More than blossoms have been on the wind — my eight year old granddaughter has been going through a very challenging time. Health issues have caused migraines to start. She is staying with us for the weekend. I had planned various things to do outside — GOD LAUGHED. Cold weather, storms are predicted. I found myself at Walmart, glancing at a basket with merchandise that was going to be returned to the shelves. I found a craft item that I thought she would enjoy. That reminded me to get a few new things for her. The item I found in the basket must be hiding in the store somewhere because I would not have found it. I did find a roll of stickers and an artists notebook. She loves to draw — crayons, markers, paint. I’m not ready for wet weather but I have a few things that hopefully will be fun.

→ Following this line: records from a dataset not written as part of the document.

import Summits.Ventures.PercRepro.ProfilePointedCircuitClassesFiveParallelPair
import Summits.Ventures.PercRepro.ProfilePointedCircuitClassesStarSharpP

/-!
# PercRepro — THE PARALLEL-PAIR REGIME OF `StarNine`, PART A: THE TRANSFERS ALONG A PARALLEL PAIR AND THE
SUMMED FORM OF (★)
(p5, gen 57; `proofs/P5-GM1.md` §85)

Let `x ∥ x′` be two distinct parallel non-loops of `N`.  Every bi-independent set contains exactly one of them
(`mem_or_mem_of_mem_biIndepSets_of_parallel`), so every pointed count splits along the pair, and the sets through `x`
are the lifts `T + x` of the bi-independent sets of the minor `N ／ x′ ∖ x` (`card_class_thru_eq_thruCount_contract_delete`
with the circuit `{x, x′}`).  This file records the three transfers the regime needs — the split of a `thru` count, the
transfer of a `thru` count along the pair, the rank of the minor — and the two double-counting identities behind the
SUMMED form of (★): `Σ_{e′ ≠ f} in_k(e′) + in_k(f) = k · P_k` and `Σ_{e′ ≠ f} thru_k({e′, f}) = (k − 1) · in_k(f)`.
-/

open scoped Matroid

namespace PercRepro.Cogirth

open Finset ThmH Skew Shadow Profile

open Classical

variable {α : Type} [DecidableEq α] {N : Matroid α} [N.Finite]

section StarNineParA

/-- **THE SPLIT OF A `thru` COUNT ALONG A PARALLEL PAIR**: for `x ∥ x′`,
`thru_k(S) = thru_k(S + x) + thru_k(S + x′)`. -/
theorem thruCount_eq_thruCount_insert_add_thruCount_insert_of_parallel {x x' : α} (hx : x ∈ gr N)
    (hx' : x' ∈ gr N) (hxx' : x ≠ x') (hrx : rk N {x} = 1) (hcl : x' ∈ clF N {x}) (S : Finset α) (k : ℕ) :
    thruCount N k S = thruCount N k (insert x S) + thruCount N k (insert x' S) := by
  unfold thruCount
  rw [← card_filter_add_card_filter_not (s := (biIndepSets N k).filter (fun X => S ⊆ X)) (fun X => x ∈ X),
    filter_filter, filter_filter]
  congr 1
  · apply congrArg
    apply filter_congr
    intro W _
    rw [insert_subset_iff]
    tauto
  · apply congrArg
    apply filter_congr
    intro W hW
    rw [insert_subset_iff]
    rcases mem_or_mem_of_mem_biIndepSets_of_parallel hx hx' hxx' hrx hcl hW with h | h
    · exact ⟨fun h' => absurd h.1 h'.2, fun h' => absurd h'.1 h.2⟩
    · exact ⟨fun h' => ⟨h.1, h'.1⟩, fun h' => ⟨h'.2, h.2⟩⟩

/-- **THE TRANSFER OF A `thru` COUNT ALONG A PARALLEL PAIR**: for `s₁ ∥ f` and `s₁, f ∉ T`, the bi-independent
`k`-sets containing `T + s₁` are in bijection with the bi-independent `(k − 1)`-sets of `N ／ f ∖ s₁` containing `T`. -/
theorem thruCount_insert_eq_thruCount_minor_of_parallel {s₁ f : α} (hs1f : s₁ ≠ f) (hs₁ : s₁ ∈ gr N)
    (hf : f ∈ gr N) (hr1 : rk N {s₁} = 1) (hrf : rk N {f} = 1) (hfcl : f ∈ clF N {s₁}) {T : Finset α}
    (hs1T : s₁ ∉ T) (hfT : f ∉ T) {k : ℕ} (hk : 1 ≤ k) :
    thruCount N k (insert s₁ T) = thruCount ((N ／ ({f} : Set α)) ＼ ({s₁} : Set α)) (k - 1) T := by
  have hC : ({s₁} : Finset α) ⊆ gr N := singleton_subset_iff.2 hs₁
  have hxC : f ∉ ({s₁} : Finset α) := by rw [mem_singleton]; exact fun h => hs1f h.symm
  have hrk : rk N {s₁} = ({s₁} : Finset α).card := by rw [hr1, card_singleton]
  have hfund : ∀ c ∈ ({s₁} : Finset α), f ∉ clF N (({s₁} : Finset α).erase c) := by
    intro c hc
    rw [mem_singleton] at hc
    rw [hc, erase_singleton]
    intro h0
    have h := rk_insert_eq hf (empty_subset (gr N)) (M := N)
    rw [insert_empty, if_pos h0] at h
    have h1 : rk N ∅ = 0 := Nat.le_zero.1 ((rk_le_card (M := N) ∅).trans (by rw [card_empty]))
    omega
  have h := card_class_thru_eq_thruCount_contract_delete hC hf hxC hrk hfcl hfund (mem_singleton_self s₁) hfT
    hs1T hk
  rw [erase_singleton, empty_union] at h
  rw [← h]
  unfold thruCount
  congr 1
  apply filter_congr
  intro W hW
  have hW' := hW
  rw [mem_biIndepSets] at hW'
  obtain ⟨_, _, hWrk, _⟩ := hW'
  constructor
  · intro hSW
    have hs₁W : s₁ ∈ W := hSW (mem_insert_self _ _)
    exact ⟨singleton_subset_iff.2 hs₁W,
      not_mem_of_mem_of_rk_eq_card_of_parallel hs₁ hf hs1f hr1 hfcl hWrk hs₁W, (insert_subset_iff.1 hSW).2⟩
  · rintro ⟨h1, _, h2⟩
    exact insert_subset (h1 (mem_singleton_self _)) h2

/-- **THE RANK OF THE MINOR `N ／ f ∖ s₁`**: for a non-loop `f` and `X ⊆ E − f − s₁`, `ρ_{N／f∖s₁}(X) + 1 = ρ_N(X + f)`. -/
theorem rk_minor_add_one_of_nonloop {s₁ f : α} (hrf : rk N {f} = 1) {X : Finset α}
    (hX : X ⊆ ((gr N).erase f).erase s₁) :
    rk ((N ／ ({f} : Set α)) ＼ ({s₁} : Set α)) X + 1 = rk N (insert f X) := by
  have hfind : N.Indep ({f} : Set α) := by
    have := indep_of_rk_eq_card' (M := N) (X := {f}) (by rw [hrf, card_singleton])
    simpa using this
  have hX' : X ⊆ (gr (N ／ ({f} : Set α))).erase s₁ := by rw [gr_contract']; exact hX
  have hX'' : X ⊆ (gr N).erase f := hX.trans (erase_subset _ _)
  rw [rk_delete hX', rk_contract_add_one hfind hX'']

/-- **THE MINOR `N ／ f ∖ s₁` OF A COLOOP-FREE MATROID ALONG A PARALLEL PAIR `s₁ ∥ f` IS COLOOP-FREE**: for every
`y ∈ E − f − s₁`, `ρ_{N／f∖s₁}((E − f − s₁) − y) + 1 = ρ_N(E)`. -/
theorem rk_erase_minor_add_one_of_parallel (hcf : ∀ y ∈ gr N, rk N ((gr N).erase y) = rk N (gr N))
    {s₁ f : α} (hs1f : s₁ ≠ f) (hs₁ : s₁ ∈ gr N) (hf : f ∈ gr N) (hr1 : rk N {s₁} = 1) (hrf : rk N {f} = 1)
    (hfcl : f ∈ clF N {s₁}) {y : α} (hy : y ∈ ((gr N).erase f).erase s₁) :
    rk ((N ／ ({f} : Set α)) ＼ ({s₁} : Set α)) ((((gr N).erase f).erase s₁).erase y) + 1 = rk N (gr N) := by
  rw [rk_minor_add_one_of_nonloop hrf (erase_subset _ _)]
  have hys : y ≠ s₁ := (mem_erase.1 hy).1
  have hyf : y ≠ f := (mem_erase.1 (mem_erase.1 hy).2).1
  have hyg : y ∈ gr N := (mem_erase.1 (mem_erase.1 hy).2).2
  have e1 : insert f ((((gr N).erase f).erase s₁).erase y) = ((gr N).erase s₁).erase y := by
    ext a
    simp only [mem_insert, mem_erase]
    constructor
    · rintro (rfl | ⟨hay, has, haf, hag⟩)
      · exact ⟨hyf.symm, fun h => hs1f h.symm, hf⟩
      · exact ⟨hay, has, hag⟩
    · rintro ⟨hay, has, hag⟩
      by_cases haf : a = f
      · exact Or.inl haf
      · exact Or.inr ⟨hay, has, haf, hag⟩
  rw [e1]
  have hs1cl : s₁ ∈ clF N {f} := mem_clF_singleton_of_parallel hs₁ hf hr1 hrf hfcl
  have hfin : f ∈ ((gr N).erase s₁).erase y := mem_erase.2 ⟨hyf.symm, mem_erase.2 ⟨fun h => hs1f h.symm, hf⟩⟩
  have hs1cl' : s₁ ∈ clF N (((gr N).erase s₁).erase y) :=
    mem_clF_of_subset (singleton_subset_iff.2 hfin) hs1cl
  have e2 : insert s₁ (((gr N).erase s₁).erase y) = (gr N).erase y := by
    ext a
    simp only [mem_insert, mem_erase]
    constructor
    · rintro (rfl | ⟨hay, _, hag⟩)
      · exact ⟨hys.symm, hs₁⟩
      · exact ⟨hay, hag⟩
    · rintro ⟨hay, hag⟩
      by_cases has : a = s₁
      · exact Or.inl has
      · exact Or.inr ⟨hay, has, hag⟩
  have h3 := rk_insert_eq hs₁ (M := N) ((erase_subset _ _).trans (erase_subset _ _) :
    ((gr N).erase s₁).erase y ⊆ gr N)
  rw [if_pos hs1cl', e2, hcf y hyg] at h3
  exact h3.symm

/-- **THE SWAP OF A `thru` COUNT ALONG A PARALLEL PAIR**: for `x ∥ x′` and `f ∉ {x, x′}`,
`thru_k({x′, f}) = thru_k({x, f})`. -/
theorem thruCount_pair_swap_of_parallel {x x' f : α} (hx : x ∈ gr N) (hx' : x' ∈ gr N) (hxx' : x ≠ x')
    (hrx : rk N {x} = 1) (hrx' : rk N {x'} = 1) (hcl : x' ∈ clF N {x}) (hfx : f ≠ x) (hfx' : f ≠ x') (k : ℕ) :
    thruCount N k {x', f} = thruCount N k {x, f} := by
  have hcl' : x ∈ clF N {x'} := mem_clF_singleton_of_parallel hx hx' hrx hrx' hcl
  have hpair : rk N {x, x'} = 1 := by
    have h := rk_insert_eq hx (singleton_subset_iff.2 hx') (M := N)
    rw [if_pos hcl', hrx'] at h
    exact h
  have hP : ∀ W : Finset α, f ∈ insert x (W.erase x') ↔ f ∈ W := by
    intro W
    rw [mem_insert, mem_erase]
    exact ⟨fun h => h.elim (fun h' => absurd h' hfx) (fun h' => h'.2), fun h => Or.inr ⟨hfx', h⟩⟩
  have hP' : ∀ W : Finset α, f ∈ insert x' (W.erase x) ↔ f ∈ W := by
    intro W
    rw [mem_insert, mem_erase]
    exact ⟨fun h => h.elim (fun h' => absurd h' hfx') (fun h' => h'.2), fun h => Or.inr ⟨hfx, h⟩⟩
  have h := card_filter_swap_of_parallel hx hx' hxx' hrx hrx' hpair k (fun W => f ∈ W) hP hP'
  unfold thruCount
  have e1 : (biIndepSets N k).filter (fun W => ({x', f} : Finset α) ⊆ W) =
      (biIndepSets N k).filter (fun W => (f ∈ W ∧ x' ∈ W) ∧ x ∉ W) := by
    apply filter_congr
    intro W hW
    rw [insert_subset_iff, singleton_subset_iff]
    constructor
    · rintro ⟨h1, h2⟩
      exact ⟨⟨h2, h1⟩, not_mem_of_mem_of_rk_eq_card_of_parallel hx' hx hxx'.symm hrx' hcl'
        (mem_biIndepSets.1 hW).2.2.1 h1⟩
    · rintro ⟨⟨h1, h2⟩, _⟩
      exact ⟨h2, h1⟩
  have e2 : (biIndepSets N k).filter (fun W => ({x, f} : Finset α) ⊆ W) =
      (biIndepSets N k).filter (fun W => (f ∈ W ∧ x' ∉ W) ∧ x ∈ W) := by
    apply filter_congr
    intro W hW
    rw [insert_subset_iff, singleton_subset_iff]
    constructor
    · rintro ⟨h1, h2⟩
      exact ⟨⟨h2, not_mem_of_mem_of_rk_eq_card_of_parallel hx hx' hxx' hrx hcl
        (mem_biIndepSets.1 hW).2.2.1 h1⟩, h1⟩
    · rintro ⟨⟨h1, _⟩, h2⟩
      exact ⟨h2, h1⟩
  rw [e1, e2]
  exact h

/-- The points of `E − f` lying in a bi-independent set `W` are the points of `W − f`. -/
theorem filter_erase_mem_eq_erase {k : ℕ} {W : Finset α} (hW : W ∈ biIndepSets N k) (f : α) :
    ((gr N).erase f).filter (fun a => a ∈ W) = W.erase f := by
  have hWg : W ⊆ gr N := (mem_biIndepSets.1 hW).1
  ext a
  simp only [mem_filter, mem_erase]
  exact ⟨fun h => ⟨h.1.1, h.2⟩, fun h => ⟨⟨h.1, hWg h.2⟩, h.2⟩⟩

/-- **THE FIRST DOUBLE COUNT**: `Σ_{e′ ∈ E − f} in_k(e′) + in_k(f) = k · P_k` — every bi-independent `k`-set is
counted once by each of its `k` points. -/
theorem sum_inCount_erase_add_inCount (k : ℕ) (f : α) :
    (∑ e' ∈ (gr N).erase f, inCount N k e') + inCount N k f = k * (biIndepSets N k).card := by
  unfold inCount
  have h := sum_card_bipartiteAbove_eq_sum_card_bipartiteBelow (fun (a : α) (W : Finset α) => a ∈ W)
    (s := (gr N).erase f) (t := biIndepSets N k)
  simp only [bipartiteAbove, bipartiteBelow] at h
  rw [h, card_filter, ← sum_add_distrib, mul_comm]
  apply sum_const_nat
  intro W hW
  have hWk : W.card = k := (mem_biIndepSets.1 hW).2.1
  rw [filter_erase_mem_eq_erase hW f]
  by_cases hfW : f ∈ W
  · rw [if_pos hfW, card_erase_add_one hfW, hWk]
  · rw [if_neg hfW, erase_eq_of_notMem hfW, hWk, add_zero]

/-- **THE SECOND DOUBLE COUNT**: `Σ_{e′ ∈ E − f} thru_k({e′, f}) = (k − 1) · in_k(f)` — every bi-independent `k`-set
through `f` is counted once by each of its other `k − 1` points. -/
theorem sum_thruCount_pair_erase (k : ℕ) (f : α) :
    ∑ e' ∈ (gr N).erase f, thruCount N k {e', f} = (k - 1) * inCount N k f := by
  unfold thruCount inCount
  have h := sum_card_bipartiteAbove_eq_sum_card_bipartiteBelow (fun (a : α) (W : Finset α) => a ∈ W)
    (s := (gr N).erase f) (t := (biIndepSets N k).filter (fun W => f ∈ W))
  simp only [bipartiteAbove, bipartiteBelow] at h
  have e1 : ∀ e' ∈ (gr N).erase f, ((biIndepSets N k).filter (fun W => ({e', f} : Finset α) ⊆ W)).card =
      (((biIndepSets N k).filter (fun W => f ∈ W)).filter (fun W => e' ∈ W)).card := by
    intro e' _
    rw [filter_filter]
    congr 1
    apply filter_congr
    intro W _
    rw [insert_subset_iff, singleton_subset_iff]
    exact ⟨fun h' => ⟨h'.2, h'.1⟩, fun h' => ⟨h'.2, h'.1⟩⟩
  rw [sum_congr rfl e1, h, mul_comm]
  apply sum_const_nat
  intro W hW
  rw [mem_filter] at hW
  have hWk : W.card = k := (mem_biIndepSets.1 hW.1).2.1
  rw [filter_erase_mem_eq_erase hW.1 f, card_erase_of_mem hW.2, hWk]

end StarNineParA

end PercRepro.Cogirth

The morning sunrise promised a beautiful day. The weatherman warned of an approaching front that would bring cool weather. We have been extremely fortunate — November and the temperature was still in the 60’s. We all knew that the summer weather couldn’t last, even though we were hoping it would. I asked my husband if he wanted to go to the Botanic Gardens, and I wasn’t at all surprised when he suggested I go by myself.

Since the Gardens is close to Lake Michigan, I knew the temperature might be cooler. I wore my hooded sweatshirt from Hawaii, topped with a yellow fleece vest. The vest had zipper pockets. I could travel without a purse, and still have room to safely carry my cell phone and wallet. Have camera, will travel! I was off.

Even though it was a beautiful day, the Garden wasn’t crowded. I parked closer, realizing that my knees might be problems on my return. The garden was already preparing for colder temperatures. The table in front that highlighted flowers was gone, but the front was ablaze with colorful purple mums. The entry arch’s were highlighted by yellow mums. The fountain in the lake was already off. I wondered about the waterfall. I was surprised by the roar of water. Looking for the source, I saw water bubbling up in the lagoon. Asking various garden workers, I learned they were emptying the fountains so the pipes wouldn’t freeze.

Although there weren’t as many blooming plants, I still found enough to catch my interest. Maybe I was paying more attention. At the camper, we had a plant with very interesting leaves. I bought it after the tornado, but if it had a name, I hadn’t written it down were I could find it. When we returned in October, the plant was covered with lovely daisies. At the garden that day, I learned the plant was Montauk Daisy, aster family, from Japan. One mystery solved.

Fall flowers were in bloom, Christmas lights were up and in some cases on. The leaves sported fall colors. I had plenty of opportunities to take pictures. The waterfall was still cascading down the hill. I stopped for awhile to enjoy the sound. I have to admit that I stopped more often than normal. My knees, although not screaming, were making their presence known. I’ll also admit, that I didn’t let them dictate my path — I walked my normal route — and the carillon bells were still ringing on the hour — although they were still on daylight saving time.

Crossing the bridge, I stopped to watch and photo a female mallard whose head was tucked under a wing as her feet continued to paddle. A tall gentleman was across the bridge standing near the waters edge with his camera focused. I wondered what he had found of interest. He showed me his photos and asked if he could take my picture. I now have two photos on my computer. The gentleman was from China, in our country 14 years. Chicago reminds him of home, it has the same four seasons.

I finally admitted I was hungry and headed for the cafe. They had a quinoa salad that I had been tempted to try. I bought a salad and picked up a plastic fork and a napkin, before heading outside. I found a table near the roaring water, put the salad, napkin and fork down before sitting down myself. THE NAPKIN AND FORK WERE GONE! WHERE? Not on the floor, not on a chair — not visible anywhere. I checked my pockets — empty. It wasn’t windy or even breezy — ?? I went back into the cafe to get another fork. I really don’t care for plastic utensils. There was a long line by the plastic utensils. I noticed they had metal silverware at another station. I’m STILL PERPLEXED! Where did they go? I was alone, wasn’t I?